Packed with poetic language and lingering imagery, Annie Dillard’s latest novel, The Maytrees will bring great pleasure to most readers. Love and longing, closeness and distance, mark decades of relationships that are marked by abiding loyalty. Here’s an excerpt, pp. 26-29:

 

There in her garden under a locust, Reevadare told Lou her favorite part of marriage. —It’s a marvelous way to get to know someone! Reevadare wore a Gibson girl pouf that perhaps also filled her glass-cherry-piled hat.

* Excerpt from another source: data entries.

import Literature.MathematicalPhysics.QuantumLattice.PeriodicCellEnergyMinimisers
import HarnessLib

/-!
# The variational cell energy is CONVEX in the cell filling; supporting chemical potentials exist at interior fillings;
# the planes of an inequivalent-plane crystal share ONE chemical potential

Topic `Literature/MathematicalPhysics/QuantumLattice` (namespace = path; family `hubbard`). Sequel of `SuperlatticeCellEnergyFamilies`
(cell energies of views over periodic classes), `PeriodicCellEnergyMinimisers` and `InequivalentLayerStackingTransport` (§5: at a
SUPPORTING chemical potential of the crystal's energy–filling curve the canonical doping-split brackets carry no slack). Here the
supporting chemical potential is PRODUCED: mixtures of periodic states are periodic, cell energy and cell filling are affine, so
`ρ̄ ↦ inf_{periodic, cell filling ρ̄} e` is convex on the (convex) set of realised cell fillings (Ruelle 1969 §3.4), and a convex
function has a supporting line at every interior point (its right derivative; Rockafellar 1970 Thm. 23.4 / 24.1).

* §1 `IsPeriodic.mix`, `cellEnergy_mix`, `cellFilling_mix`; the set of realised cell fillings is convex
  (`convex_setOf_periodicStatesAt_nonempty`); **`infCellEnergyOn_periodicStatesAt_convex_comb_le`** (three-point form) and
  **`convexOn_infCellEnergyOn_periodicStatesAt`**.
* §2 **`exists_supporting_slope_infCellEnergyOn_periodicStatesAt`**: at every interior realised filling `ρ̄` there is `μ` with
  `inf_{ρ̄} e + μ (ρ' − ρ̄) ≤ inf_{ρ'} e` for every realised `ρ'` — a CHEMICAL POTENTIAL of the superlattice model at `ρ̄`.
* §3 the inequivalent-plane crystal: realised cell fillings contain every mean of realised plane densities
  (`periodicStatesAt_stackPeriods_nonempty_of_forall`), hence `(0,2) ⊆ interior` on `ℤ³` (`Ioo_subset_interior_…` for `d = 2`);
  **`IsPeriodic.exists_common_chemicalPotential`** — ELECTROCHEMICAL EQUILIBRIUM BETWEEN THE PLANES: for every periodic `ω`
  within `δ` of the infimum at its own interior cell filling there is ONE `μ` (a chemical potential of the crystal) such that EVERY
  plane marginal `σ_j` is a near grand-canonical ground state of ITS OWN plane model at `μ − ε_j`, with excess
  `≤ (p+1)δ + 2Σ|tz|` and NO further slack; **`IsPeriodic.exists_common_chemicalPotential_layerDensity_brackets`** — the
  doping-split brackets at that common `μ`.

Everything is PROVED; no definition, no named fact, no number. HONEST SCOPE: the common `μ` is produced non-constructively (a
right derivative); to evaluate the brackets a consumer bounds `μ` by secants of the crystal's certified energy words (the
bracket functions are monotone in `μ`) — not done here.

## Tree / Mathlib search

REUSED: `mix`, `shift_mix`, `meanEnergy_mix`, `density_mix`, `IsTranslationInvariant.mix`; `cellEnergy`, `cellFilling_eq_density_cellAverage`,
`density_shiftAverage`, `infCellEnergyOn(_le_cellEnergy)`, `le_infCellEnergyOn`, `exists_cellEnergy_lt_of_infCellEnergyOn_lt`,
`periodicStatesAt` (`SuperlatticeCellEnergyFamilies`); `planeStack_mem_periodicStatesAt`, `exists_isTranslationInvariant_density_eq`;
`infCellEnergyOn_sub_mu_sub_gc_le_zero_of_supporting`, `IsPeriodic.meanEnergy_layerMarginal_gc_le_of_budget`,
`IsPeriodic.gc_budget_of_nearMin`, `IsPeriodic.layerDensity_brackets_of_supporting` (`InequivalentLayerStackingTransport`); Mathlib
`ConvexOn.rightDeriv_le_slope_of_mem_interior`, `ConvexOn.slope_le_leftDeriv_of_mem_interior`,
`ConvexOn.leftDeriv_le_rightDeriv_of_mem_interior`, `interior_mono`, `interior_Ioo`. Pattern of `exists_supporting_line_energyDensityTT'`.

## References

* D. Ruelle, *Statistical Mechanics: Rigorous Results* (1969), §3.4 (convexity of the energy density in the particle density;
  chemical potential as a tangent slope). [cite: Ruelle1969, §3.4]
* R. T. Rockafellar, *Convex Analysis* (1970), Thm. 23.4 / Thm. 24.1 (subgradients of convex functions on the line; one-sided
  derivatives). [cite: Rockafellar1970, Thm 24.1]
* O. Bratteli, D. W. Robinson, *OAQSM 1* (1987), §4.3.1 (convex combinations of states). [cite: BratteliRobinsonI1987, §4.3.1]
* H. Mukuda et al., J. Phys. Soc. Jpn. 81 (2012) 011008, §2 (charge distribution between inequivalent planes). [cite: MukudaEtAl2012, §2]
-/

noncomputable section

namespace Literature.MathematicalPhysics.QuantumLattice

open Matrix Finset HubbardWave0 Literature.Probability.LatticeModels ThermodynamicLimit
open scoped ComplexOrder BigOperators

variable {d : ℕ} {q : Fin d → ℕ}

/-! ### §1. Mixtures of periodic states; convexity in the cell filling -/

namespace InfVolFermionState

/-- A mixture of `q`-periodic states is `q`-periodic. [cite: BratteliRobinsonI1987, §4.3.1] -/
theorem IsPeriodic.mix {ω₁ ω₂ : InfVolFermionState d} (h₁ : ω₁.IsPeriodic q) (h₂ : ω₂.IsPeriodic q) (t : ℝ)
    (ht₀ : 0 ≤ t) (ht₁ : t ≤ 1) : (InfVolFermionState.mix t ht₀ ht₁ ω₁ ω₂).IsPeriodic q := fun i => by
  rw [shift_mix, h₁ i, h₂ i]

/-- **The cell energy is affine**: `e_M(tω₁ + (1−t)ω₂) = t e_M(ω₁) + (1−t) e_M(ω₂)`.
[cite: BratteliRobinsonI1987, §4.3.1] -/
theorem cellEnergy_mix (M : Cell q → FermionInteraction d) (R t : ℝ) (ht₀ : 0 ≤ t) (ht₁ : t ≤ 1)
    (ω₁ ω₂ : InfVolFermionState d) :
    (InfVolFermionState.mix t ht₀ ht₁ ω₁ ω₂).cellEnergy M R = t * ω₁.cellEnergy M R + (1 - t) * ω₂.cellEnergy M R := by
  simp only [InfVolFermionState.cellEnergy, shift_mix, meanEnergy_mix, Finset.sum_add_distrib, ← Finset.mul_sum]
  ring

/-- **The cell filling is affine.** [cite: BratteliRobinsonI1987, §4.3.1] -/
theorem cellFilling_mix (t : ℝ) (ht₀ : 0 ≤ t) (ht₁ : t ≤ 1) (ω₁ ω₂ : InfVolFermionState d) :
    (InfVolFermionState.mix t ht₀ ht₁ ω₁ ω₂).cellFilling q = t * ω₁.cellFilling q + (1 - t) * ω₂.cellFilling q := by
  simp only [InfVolFermionState.cellFilling_eq_density_cellAverage, InfVolFermionState.cellAverage, density_shiftAverage,
    shift_mix, density_mix, Finset.sum_add_distrib, ← Finset.mul_sum]
  ring

end InfVolFermionState

section Convexity

variable (M : Cell q → FermionInteraction d) (R : ℝ)

/-- **The realised cell fillings form a convex set** (mixtures). [cite: Ruelle1969, §3.4] -/
theorem convex_setOf_periodicStatesAt_nonempty (q : Fin d → ℕ) :
    Convex ℝ {ρ : ℝ | (periodicStatesAt q ρ).Nonempty} := by
  intro ρ₁ h₁ ρ₂ h₂ a b ha hb hab
  obtain ⟨ω₁, hω₁⟩ := h₁
  obtain ⟨ω₂, hω₂⟩ := h₂
  have ha1 : a ≤ 1 := by linarith
  refine ⟨InfVolFermionState.mix a ha ha1 ω₁ ω₂, hω₁.1.mix hω₂.1 a ha ha1, ?_⟩
  rw [InfVolFermionState.cellFilling_mix, hω₁.2, hω₂.2, show 1 - a = b by linarith, smul_eq_mul, smul_eq_mul]

/-- **CONVEXITY IN THE CELL FILLING, three-point form**: for realised fillings `ρ₁, ρ₂` and `a, b ≥ 0`, `a + b = 1`,
`inf_{aρ₁+bρ₂} e_M ≤ a inf_{ρ₁} e_M + b inf_{ρ₂} e_M` (mix near-minimisers). [cite: Ruelle1969, §3.4] -/
theorem infCellEnergyOn_periodicStatesAt_convex_comb_le {ρ₁ ρ₂ : ℝ} (h₁ : (periodicStatesAt q ρ₁).Nonempty)
    (h₂ : (periodicStatesAt q ρ₂).Nonempty) {a b : ℝ} (ha : 0 ≤ a) (hb : 0 ≤ b) (hab : a + b = 1) :
    infCellEnergyOn (periodicStatesAt q (a * ρ₁ + b * ρ₂)) M R ≤
      a * infCellEnergyOn (periodicStatesAt q ρ₁) M R + b * infCellEnergyOn (periodicStatesAt q ρ₂) M R := by
  refine le_of_forall_pos_le_add fun ε hε => ?_
  obtain ⟨ω₁, hω₁, he₁⟩ := exists_cellEnergy_lt_of_infCellEnergyOn_lt R M h₁
    (lt_add_of_pos_right (infCellEnergyOn (periodicStatesAt q ρ₁) M R) hε)
  obtain ⟨ω₂, hω₂, he₂⟩ := exists_cellEnergy_lt_of_infCellEnergyOn_lt R M h₂
    (lt_add_of_pos_right (infCellEnergyOn (periodicStatesAt q ρ₂) M R) hε)
  have ha1 : a ≤ 1 := by linarith
  have hmix : InfVolFermionState.mix a ha ha1 ω₁ ω₂ ∈ periodicStatesAt q (a * ρ₁ + b * ρ₂) := by
    refine ⟨hω₁.1.mix hω₂.1 a ha ha1, ?_⟩
    rw [InfVolFermionState.cellFilling_mix, hω₁.2, hω₂.2, show 1 - a = b by linarith]
  have hle := infCellEnergyOn_le_cellEnergy M R hmix
  rw [InfVolFermionState.cellEnergy_mix, show 1 - a = b by linarith] at hle
  nlinarith [mul_le_mul_of_nonneg_left he₁.le ha, mul_le_mul_of_nonneg_left he₂.le hb]

/-- **CONVEXITY IN THE CELL FILLING**: on every convex set of realised cell fillings, `ρ̄ ↦ inf_{ρ̄} e_M` is convex.
[cite: Ruelle1969, §3.4] -/
theorem convexOn_infCellEnergyOn_periodicStatesAt {D : Set ℝ} (hD : Convex ℝ D)
    (hne : ∀ ρ ∈ D, (periodicStatesAt q ρ).Nonempty) :
    ConvexOn ℝ D (fun ρ => infCellEnergyOn (periodicStatesAt q ρ) M R) := by
  refine ⟨hD, fun x hx y hy a b ha hb hab => ?_⟩
  simp only [smul_eq_mul]
  exact infCellEnergyOn_periodicStatesAt_convex_comb_le M R (hne x hx) (hne y hy) ha hb hab

/-! ### §2. Supporting slopes (chemical potentials) at interior realised fillings -/

/-- **A CHEMICAL POTENTIAL AT EVERY INTERIOR REALISED FILLING**: if `ρ̄` is an interior point of the set of realised
cell fillings, there is `μ` (the right derivative) with `inf_{ρ̄} e_M + μ(ρ' − ρ̄) ≤ inf_{ρ'} e_M` for every realised `ρ'`.
[cite: Rockafellar1970, Thm 24.1] -/
theorem exists_supporting_slope_infCellEnergyOn_periodicStatesAt {ρbar : ℝ}
    (hρ : ρbar ∈ interior {ρ : ℝ | (periodicStatesAt q ρ).Nonempty}) :
    ∃ μ : ℝ, ∀ ρ' : ℝ, (periodicStatesAt q ρ').Nonempty →
      infCellEnergyOn (periodicStatesAt q ρbar) M R + μ * (ρ' - ρbar) ≤ infCellEnergyOn (periodicStatesAt q ρ') M R := by
  have hfc := convexOn_infCellEnergyOn_periodicStatesAt M R (convex_setOf_periodicStatesAt_nonempty q) fun _ h => h
  refine ⟨derivWithin (fun ρ => infCellEnergyOn (periodicStatesAt q ρ) M R) (Set.Ioi ρbar) ρbar, fun x hx => ?_⟩
  rcases lt_trichotomy x ρbar with hlt | rfl | hgt
  · have h1 := hfc.slope_le_leftDeriv_of_mem_interior hx hρ hlt
    have h2 := hfc.leftDeriv_le_rightDeriv_of_mem_interior hρ
    have h := h1.trans h2
    rw [slope_def_field, div_le_iff₀ (by linarith)] at h
    linarith
  · simp
  · have h := hfc.rightDeriv_le_slope_of_mem_interior hρ (hx : x ∈ {ρ : ℝ | (periodicStatesAt q ρ).Nonempty}) hgt
    rw [slope_def_field, le_div_iff₀ (by linarith)] at h
    linarith

end Convexity

/-! ### §3. The planes of an inequivalent-plane crystal share one chemical potential -/

section Crystal

variable {ι κ : Type*} [Fintype ι] [Fintype κ] (p : ℕ)

/-- Every filling realised by translation-invariant states of `ℤ^d` (all planes the same) is a realised cell filling of the
stacking superlattice. [cite: ArakiMoriya2003, §11.1 Theorem 11.2] -/
theorem periodicStatesAt_stackPeriods_nonempty_of_exists (hd : 0 < d) {ρ : ℝ}
    (hne : ∃ ω₀ : InfVolFermionState d, ω₀.IsTranslationInvariant ∧ ω₀.density = ρ) :
    (periodicStatesAt (stackPeriods d p) ρ).Nonempty := by
  obtain ⟨ω₀, hω₀, hρ₀⟩ := hne
  have h := periodicStatesAt_stackPeriods_nonempty p hd (σ := fun _ : Fin (p + 1) => ω₀) fun _ => hω₀
  have hP : (0 : ℝ) < (p : ℝ) + 1 := by positivity
  rwa [Finset.sum_const, Finset.card_univ, Fintype.card_fin, nsmul_eq_mul, Nat.cast_add, Nat.cast_one,
    inv_mul_cancel_left₀ hP.ne', hρ₀] at h

/-- **On `ℤ³` every cell filling in `(0,2)` is realised and interior.** [cite: Ruelle1969, §3.4] -/
theorem Ioo_subset_interior_setOf_periodicStatesAt_nonempty :
    Set.Ioo (0 : ℝ) 2 ⊆ interior {ρ : ℝ | (periodicStatesAt (stackPeriods 2 p) ρ).Nonempty} :=
  interior_maximal (fun _ hρ => periodicStatesAt_stackPeriods_nonempty_of_exists p two_pos
    (exists_isTranslationInvariant_density_eq hρ.1 hρ.2)) isOpen_Ioo

/-- **ELECTROCHEMICAL EQUILIBRIUM BETWEEN THE PLANES.** For a periodic `ω` within `δ` of the infimum at its own cell
filling, that filling an interior realised one, there is ONE chemical potential `μ` of the crystal such that EVERY plane
marginal is a near grand-canonical ground state of ITS OWN plane model at `μ − ε_j`:
`e_{Φ_j + (ε_j−μ)n}(σ_j) ≤ g_j(ε_j − μ) + (p+1)δ + 2Σ_{j,b}|tz j b|`. [cite: Ruelle1969, §3.4] -/
theorem InfVolFermionState.IsPeriodic.exists_common_chemicalPotential {ω : InfVolFermionState (d + 1)}
    (hω : ω.IsPeriodic (stackPeriods d p)) (hd : 0 < d) (ε U : Fin (p + 1) → ℝ) {u : ι → Site d}
    (hu : ∀ a, u a ≠ 0) (θ : Fin (p + 1) → ι → ℝ) {w : κ → Site (d + 1)} (hw : ∀ b, w b 0 ≠ 0)
    (tz : Fin (p + 1) → κ → ℝ) {R R' : ℝ} (hR : 1 ≤ R) (hRR' : R ≤ R')
    (huR : ∀ a, u a ∈ thicken ({0} : Finset (Site d)) R) (hwR' : ∀ b, w b ∈ thicken ({0} : Finset (Site (d + 1))) R')
    {δ : ℝ} (hδ : ω.cellEnergy (planeResolvedViews p ε U u θ w tz) R' ≤
      infCellEnergyOn (periodicStatesAt (stackPeriods d p) (ω.cellFilling (stackPeriods d p)))
        (planeResolvedViews p ε U u θ w tz) R' + δ)
    (hint : ω.cellFilling (stackPeriods d p) ∈ interior {ρ : ℝ | (periodicStatesAt (stackPeriods d p) ρ).Nonempty}) :
    ∃ μ : ℝ, ∀ j : Fin (p + 1),
      (ω.layerMarginal (layerCoset d j)).meanEnergy
          (FermionInteraction.pencil (vectorHoppingModel (U j) u (θ j)) (numberInteraction d) (ε j - μ)) R ≤
        (FermionInteraction.pencil (vectorHoppingModel (U j) u (θ j)) (numberInteraction d) (ε j - μ)).tiGroundEnergyDensity R +
          (((p : ℝ) + 1) * δ + 2 * ∑ jb : Fin (p + 1) × κ, |tz jb.1 jb.2|) := by
  obtain ⟨μ, hsupp⟩ := exists_supporting_slope_infCellEnergyOn_periodicStatesAt (planeResolvedViews p ε U u θ w tz) R' hint
  have hB := infCellEnergyOn_sub_mu_sub_gc_le_zero_of_supporting p hd ε U hu θ hw tz hR hRR' huR hwR' μ hsupp
  have hbud := hω.gc_budget_of_nearMin p ε U hu θ w tz hR hRR' huR μ hδ
  refine ⟨μ, fun j => ?_⟩
  have hbud' : ω.cellEnergy (planeResolvedViews p (fun j => ε j - μ) U u θ w tz) R' ≤
      ((p : ℝ) + 1)⁻¹ * ∑ j, (FermionInteraction.pencil (vectorHoppingModel (U j) u (θ j)) (numberInteraction d)
        (ε j - μ)).tiGroundEnergyDensity R + δ := hbud.trans (by linarith)
  exact hω.meanEnergy_layerMarginal_gc_le_of_budget p ε U hu θ (fun b h0 => hw b (by rw [h0]; rfl)) tz hR hRR' huR hwR'
    μ hbud' j

/-- **DOPING-SPLIT BRACKETS AT THE COMMON CHEMICAL POTENTIAL** (no extra slack): under the same hypotheses there is ONE
`μ` such that for every plane `j` and every `h > 0`, with `s_j = ε_j − μ` and `Δ = (p+1)δ + 2Σ|tz|`,
`(g_j(s_j+h) − g_j(s_j) − Δ)/h ≤ ρ(σ_j) ≤ (g_j(s_j) − g_j(s_j−h) + Δ)/h`. [cite: Ruelle1969, §3.4] -/
theorem InfVolFermionState.IsPeriodic.exists_common_chemicalPotential_layerDensity_brackets {ω : InfVolFermionState (d + 1)}
    (hω : ω.IsPeriodic (stackPeriods d p)) (hd : 0 < d) (ε U : Fin (p + 1) → ℝ) {u : ι → Site d}
    (hu : ∀ a, u a ≠ 0) (θ : Fin (p + 1) → ι → ℝ) {w : κ → Site (d + 1)} (hw : ∀ b, w b 0 ≠ 0)
    (tz : Fin (p + 1) → κ → ℝ) {R R' : ℝ} (hR : 1 ≤ R) (hRR' : R ≤ R')
    (huR : ∀ a, u a ∈ thicken ({0} : Finset (Site d)) R) (hwR' : ∀ b, w b ∈ thicken ({0} : Finset (Site (d + 1))) R')
    {δ : ℝ} (hδ : ω.cellEnergy (planeResolvedViews p ε U u θ w tz) R' ≤
      infCellEnergyOn (periodicStatesAt (stackPeriods d p) (ω.cellFilling (stackPeriods d p)))
        (planeResolvedViews p ε U u θ w tz) R' + δ)
    (hint : ω.cellFilling (stackPeriods d p) ∈ interior {ρ : ℝ | (periodicStatesAt (stackPeriods d p) ρ).Nonempty}) :
    ∃ μ : ℝ, ∀ (j : Fin (p + 1)) (h : ℝ), 0 < h →
      ((FermionInteraction.pencil (vectorHoppingModel (U j) u (θ j)) (numberInteraction d) (ε j - μ + h)).tiGroundEnergyDensity R -
          (FermionInteraction.pencil (vectorHoppingModel (U j) u (θ j)) (numberInteraction d) (ε j - μ)).tiGroundEnergyDensity R -
          (((p : ℝ) + 1) * δ + 2 * ∑ jb : Fin (p + 1) × κ, |tz jb.1 jb.2|)) / h ≤
        (ω.layerMarginal (layerCoset d j)).density ∧
      (ω.layerMarginal (layerCoset d j)).density ≤
        ((FermionInteraction.pencil (vectorHoppingModel (U j) u (θ j)) (numberInteraction d) (ε j - μ)).tiGroundEnergyDensity R -
          (FermionInteraction.pencil (vectorHoppingModel (U j) u (θ j)) (numberInteraction d) (ε j - μ - h)).tiGroundEnergyDensity R +
          (((p : ℝ) + 1) * δ + 2 * ∑ jb : Fin (p + 1) × κ, |tz jb.1 jb.2|)) / h := by
  obtain ⟨μ, hsupp⟩ := exists_supporting_slope_infCellEnergyOn_periodicStatesAt (planeResolvedViews p ε U u θ w tz) R' hint
  exact ⟨μ, fun j h hh => hω.layerDensity_brackets_of_supporting p hd ε U hu θ hw tz hR hRR' huR hwR' μ hδ hsupp j hh⟩

end Crystal

end Literature.MathematicalPhysics.QuantumLattice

Lou asked point-blank, Can love last? (Rural people get to philosophizing, and will say anything.)

—Oh, darling! No, not that heart-thumping passion. Give that eighteen months. But it’s replaced by something even better.

Lou waited.

—Lovers!

How they prized Reevadare, upright people did. She fought their battles for them like a mercenary. —Why do people fret about such a simply marvelous thing as love? After a bout with Reevadare, her friends’ gargoyle scruples dropped from their shoulders and did not climb back for hours. Maybe she would even go to hell for them! She was already a southerner, from Virginia or Oklahoma or Mississippi or one of those.

That night on her pinching bench Reevadare offered Lou advice. With many killing rings she pressed Lou’s hand and said, Keep your women friends, darling. Men come and go.

It was only lunatic here in part, Lou thought, looking around. Among their friends were people who wrote, people who painted, people who taught, people who carved or welded sculptures, and poets barefoot, lefty, and educated to a feather edge. They wore Greek fishermen’s caps, frayed shirts, and huaraches. J. Edgar Hoover warned Congress about their ilk in 1947, noting Communist plans “to infiltrate the so-called intellectual and creative fields.” They talked: Did the United States have a culture—apart from making money? Could a moving picture be a work of art? Among the older generation of their friends, almost no one remained a party member; Stalin’s purges purged them. Did existence precede essence? Did somebody say martini?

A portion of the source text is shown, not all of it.